Coron gölgelerden çıkıp aniden Riku’nun karnına yumruk attıktan sonra Riku inledi. Ne olmuştu? Coron düşündü, yüzünü kaldırdı ve Riku’nun önünde dimdik dururken söyledi:
—Her neyse, ablan olarak evliliğinizi tebrik etmeme izin verin.
—Hm… Lütfen biraz bekle, diye düşündü Rİku ve karnını tutarak ayağa kalktı:
—Coron erm, anlarsın ya burada ne arıyorsun?
—Eh? Saklanma yerine ulaşmıştım. İyi bir atmosfer vardı. Gizlice izlemekten başka çarem yoktu değil mi?
Coron “kötü bir niyeti olmadığını, başka bir seçeneği olmadığını” söyledi.
—Sözde ablası…Nasıl olur? Fakat Riku sadece kafasını kaşıdı:
—Uh, yani senden saklanmayı beceremedim.
—Ah, Schwi-chan’ın insan olmaması hakkında konuşacaksan zaten biliyorum. Ya da başka bir şey mi konuşacaksın?
—Ha?
—Be… Bekle…ha! Ne zamandan beri biliyorsun?
—Koloniye getirdiğin zamandan beri. Ona sarıldığımda verdiği his açıkça insan olmadığını ortaya koyuyordu gerçekten.
Coron sinirli bir şekilde ona baktı, “nasıl bilmediğimi düşünürsün?” diye düşündü. Aniden, geçmişi hatırlayarak anladı.
“Riku’nun neyi seni kendine çekti?” bu soruyu sorduğu günden itibaren Coron’un o gün gerçekten sormak istediği şey:
—Hangi amaçla Riku’ya yaklaştın?
İşte tam bu yüzden gizemli bir gerginlik hissetmişti.
—Öyleyse neden bir şey söylemedin?
Eğer Coron ilk görüştüklerinde bir insan olmadığını anladıysa o zaman Riku’nun bir lolicon olduğunu ima eden şaşırtıcı oyunculuğunun anlamı neydi?
Koloniye başka bir ırk getirmişti ama ihtiyatlı veya tetikte olmadı, Riku şaşırmışken, tereddüt etmeden Coron gülümser bir yüzle gerçek bir abla gibi söyledi:
—Çünkü, Riku’nun seçtiği bir kızdı değil mi?
—…
—Başlangıçta bir şeyler vardı değil mi? Riku Schwi’yi eve getirdiğinde ortam çok gergindi, her an kalp krizi geçirecek gibiydin. Bu yüzden oyununu devam ettirmeye çalıştım.
Anladım.

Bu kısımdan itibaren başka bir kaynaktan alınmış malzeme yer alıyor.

import Literature.NumberTheory.Sieve.VinogradovExpSumTools
import Literature.NumberTheory.Sieve.VaughanMeanValueDecomposition
import HarnessLib

/-!
# Vinogradov's estimate for exponential sums over primes (Nathanson, GTM 164, Theorem 8.5)

A complete proof of **Vinogradov's bound**
`|∑_{p ≤ N} (log p) e(pα)| ≤ C (N q^{-1/2} + N^{4/5} + N^{1/2} q^{1/2}) (log N)⁴`
for `N ≥ 2`, `1 ≤ q ≤ N`, `(a, q) = 1`, `|α - a/q| ≤ q⁻²`, with the absolute constant `C = 1552`
(`vinogradov_primeExpSumLog_bound`), following M. B. Nathanson, *Additive Number Theory: the
Classical Bases*, GTM 164 (1996), §8.5, Theorem 8.5 (p. 220) and Lemmas 8.5–8.8 [Nathanson1996],
i.e. Vaughan's proof. This is exactly the statement of the named fact
`Literature.NumberTheory.Sieve.MontgomeryVaughan1975.vinogradov_expSum_bound`
(`Literature/NumberTheory/Sieve/MontgomeryVaughan1975.lean`), the input LEMMA 3.1 of
H. L. Montgomery, R. C. Vaughan, *The exceptional set in Goldbach's problem*, Acta Arith. 27
(1975), 353–370 [MontgomeryVaughanActa1975]; the one-line discharge lives next to that fact's
users (`MontgomeryVaughan1975MinorArcs.lean`). This file imports the circle-method objects of
`CircleMethod.lean` (`Literature.NumberTheory.Sieve.primeExpSum`, `Literature.NumberTheory.Sieve.primeExpSumLog`, the truncations `Literature.NumberTheory.Sieve.moebiusTrunc`,
`Literature.NumberTheory.Sieve.vonMangoldtTrunc`, the proved Vaughan identity), the coefficient functions
`c_u = μ_u * Λ_u`, `G_u = (μ - μ_u) * 1`, `F_u = Λ - Λ_u` and the regrouped identity
`Literature.NumberTheory.Sieve.Vaughan.vonMangoldt_eq_four_terms` together with the divisor mean square
`Literature.NumberTheory.Sieve.Vaughan.sum_sq_card_divisors_le` of `VaughanMeanValueDecomposition.lean` (shared with
the proof of Vaughan's mean value theorem), and the tools of `VinogradovExpSumTools.lean`.

## The proof (Nathanson §8.5, with explicit constants)

* `primeExpSum_eq_vaughan` (Lemma 8.5): summing Vaughan's identity
  `Λ = Λ_u + μ_u * log - c_u * 1 + G_u * F_u` against `e(nα)` gives
  `S(α) = ∑_{n ≤ N} Λ(n) e(nα) = T₀ + S₁ - S₂ + S₄` (`S₄ = -S₃` in Nathanson's notation).
* `norm_afExpSum_vonMangoldtTrunc_le`: `|T₀| ≤ ψ(u)`.
* `norm_S1_le` (Lemma 8.6): `|S₁| ≤ 8 log N (N/q + u + q)(1 + log (qu))`, by partial summation of
  the weights `log r` and Lemma 4.10.
* `norm_S2_le` (Lemma 8.7): `|S₂| ≤ 4 log N (N/q + u² + q)(1 + log (qu²))`.
* `typeII_sum_norm_sq_le`, `typeII_block_le`, `norm_S4_le` (Lemma 8.8): dyadic blocks
  `(u2^i, u2^{i+1}]`, Cauchy–Schwarz with `∑ d(k)² ≤ x(1 + log x)³` (Theorem A.14) and the mean
  square `∑_{K<k≤2K} |∑_{ℓ ≤ N/k} F_u(ℓ) e(αkℓ)|² ≤ (log N)² (N + 8(N/K)(N/q + N/K + q)(1 + log qN))`
  (the diagonal `ℓ = m` is kept, which the book's display omits; it is harmless), giving
  `|S₄| ≤ 256 (log N)⁴ (N/√q + 2N/√u + √N √q)`.
* `norm_primeExpSum_le_of_param`: `|S(α)| ≤ 512 (log N)⁴ (N/√q + √N√q + u² + N/√u)` for any
  `1 ≤ u ≤ N`; `norm_primeExpSum_le`: the choice `u = ⌊N^{2/5}⌋` gives
  `|S(α)| ≤ 1536 (N/√q + N^{4/5} + √N√q)(log N)⁴`; finally the prime powers cost
  `ψ(N) - θ(N) ≤ 2 √N log N` (Mathlib's Chebyshev file), whence `vinogradov_primeExpSumLog_bound`.

No statement in this file is a named fact; everything is proved (axioms: propext, choice,
Quot.sound).
-/

noncomputable section

open Finset Real ArithmeticFunction
open scoped FourierTransform ArithmeticFunction ArithmeticFunction.Moebius ArithmeticFunction.zeta
  Chebyshev

namespace Literature.NumberTheory.Sieve.Vinogradov

open Vaughan (cU gU fU arith_sub_apply vonMangoldt_eq_four_terms abs_cU_le_log cU_eq_zero_of_lt gU_eq_zero_of_le abs_gU_le fU_apply abs_fU_le sum_sq_card_divisors_le log_le_log_of_le sum_Ioc_mul_two_pow_eq_sum)

/-! ### `S(α)` as an `afExpSum` -/

/-- `S(α) = ∑_{n ≤ N} Λ(n) e(nα)` is `afExpSum Λ`. [folklore] -/
theorem primeExpSum_eq_afExpSum (N : ℕ) (α : ℝ) :
    Literature.NumberTheory.Sieve.primeExpSum N α = afExpSum (fun n => Λ n) N α := rfl

/-! ### The Vaughan decomposition (Nathanson, Lemma 8.5) -/

/-- **Vaughan's decomposition of `S(α)`** (Nathanson, Lemma 8.5, from Vaughan's identity in the
regrouped form `Literature.NumberTheory.Sieve.Vaughan.vonMangoldt_eq_four_terms`,
`Λ = Λ_u + μ_u * log - c_u * 1 + F_u * G_u` with `c_u = μ_u * Λ_u`, `G_u = (μ - μ_u) * 1`,
`F_u = Λ - Λ_u`): `S(α) = ∑_{n ≤ N} Λ(n) e(nα) = T₀ + S₁ - S₂ + S₄` with
`T₀ = ∑ Λ_u(n) e(nα)`, `S₁ = ∑ (μ_u * log)(n) e(nα)`, `S₂ = ∑ (c_u * 1)(n) e(nα)`,
`S₄ = ∑ (G_u * F_u)(n) e(nα)` (`= -S₃` in Nathanson's notation).
[cite: Nathanson1996, §8.5, Lemma 8.5] -/
theorem primeExpSum_eq_vaughan (u N : ℕ) (α : ℝ) :
    Literature.NumberTheory.Sieve.primeExpSum N α =
      afExpSum (⇑(Literature.NumberTheory.Sieve.vonMangoldtTrunc u)) N α +
      afExpSum (⇑((Literature.NumberTheory.Sieve.moebiusTrunc u : ArithmeticFunction ℝ) * ArithmeticFunction.log)) N α -
      afExpSum (⇑(cU u * (ζ : ArithmeticFunction ℝ))) N α +
      afExpSum (⇑(gU u * fU u)) N α := by
  have hV := vonMangoldt_eq_four_terms u
  rw [mul_comm (fU u) (gU u)] at hV
  unfold Literature.NumberTheory.Sieve.primeExpSum afExpSum
  rw [← Finset.sum_add_distrib, ← Finset.sum_sub_distrib, ← Finset.sum_add_distrib]
  refine Finset.sum_congr rfl fun n _ => ?_
  have h := congrArg (fun F : ArithmeticFunction ℝ => F n) hV
  simp only [ArithmeticFunction.add_apply, arith_sub_apply] at h
  rw [h]
  push_cast
  ring

/-! ### The four pieces -/

section Pieces

variable {α : ℝ} {a : ℤ} {q : ℕ}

En başından anlamış olsa bile fark etmemiş gibi rol yaptı. Dahası bunu Riku’ya inancında dolayı yapmıştı.
—Ama çok hızlı samimi oldun değil mi ve şimdi şirin tatlı kız kardeşim oldu değil mi? Gerçekten insan olmuş veya olmamış ne fark eder! Schwi-chan görüyorsun ya, insanlar antik çağlardan beri evlendikten sonra öpüşüyorlar ve bir aile kuruyorlar.
—Yapmıyorlar! Schwi onu ciddiye alma!
—Ah, hey Riku! Artık bir ailen olduğundan ona düzgün bir evlilik töreni yap olur mu?
—Coron, duyguların için minnettarım ama bizim…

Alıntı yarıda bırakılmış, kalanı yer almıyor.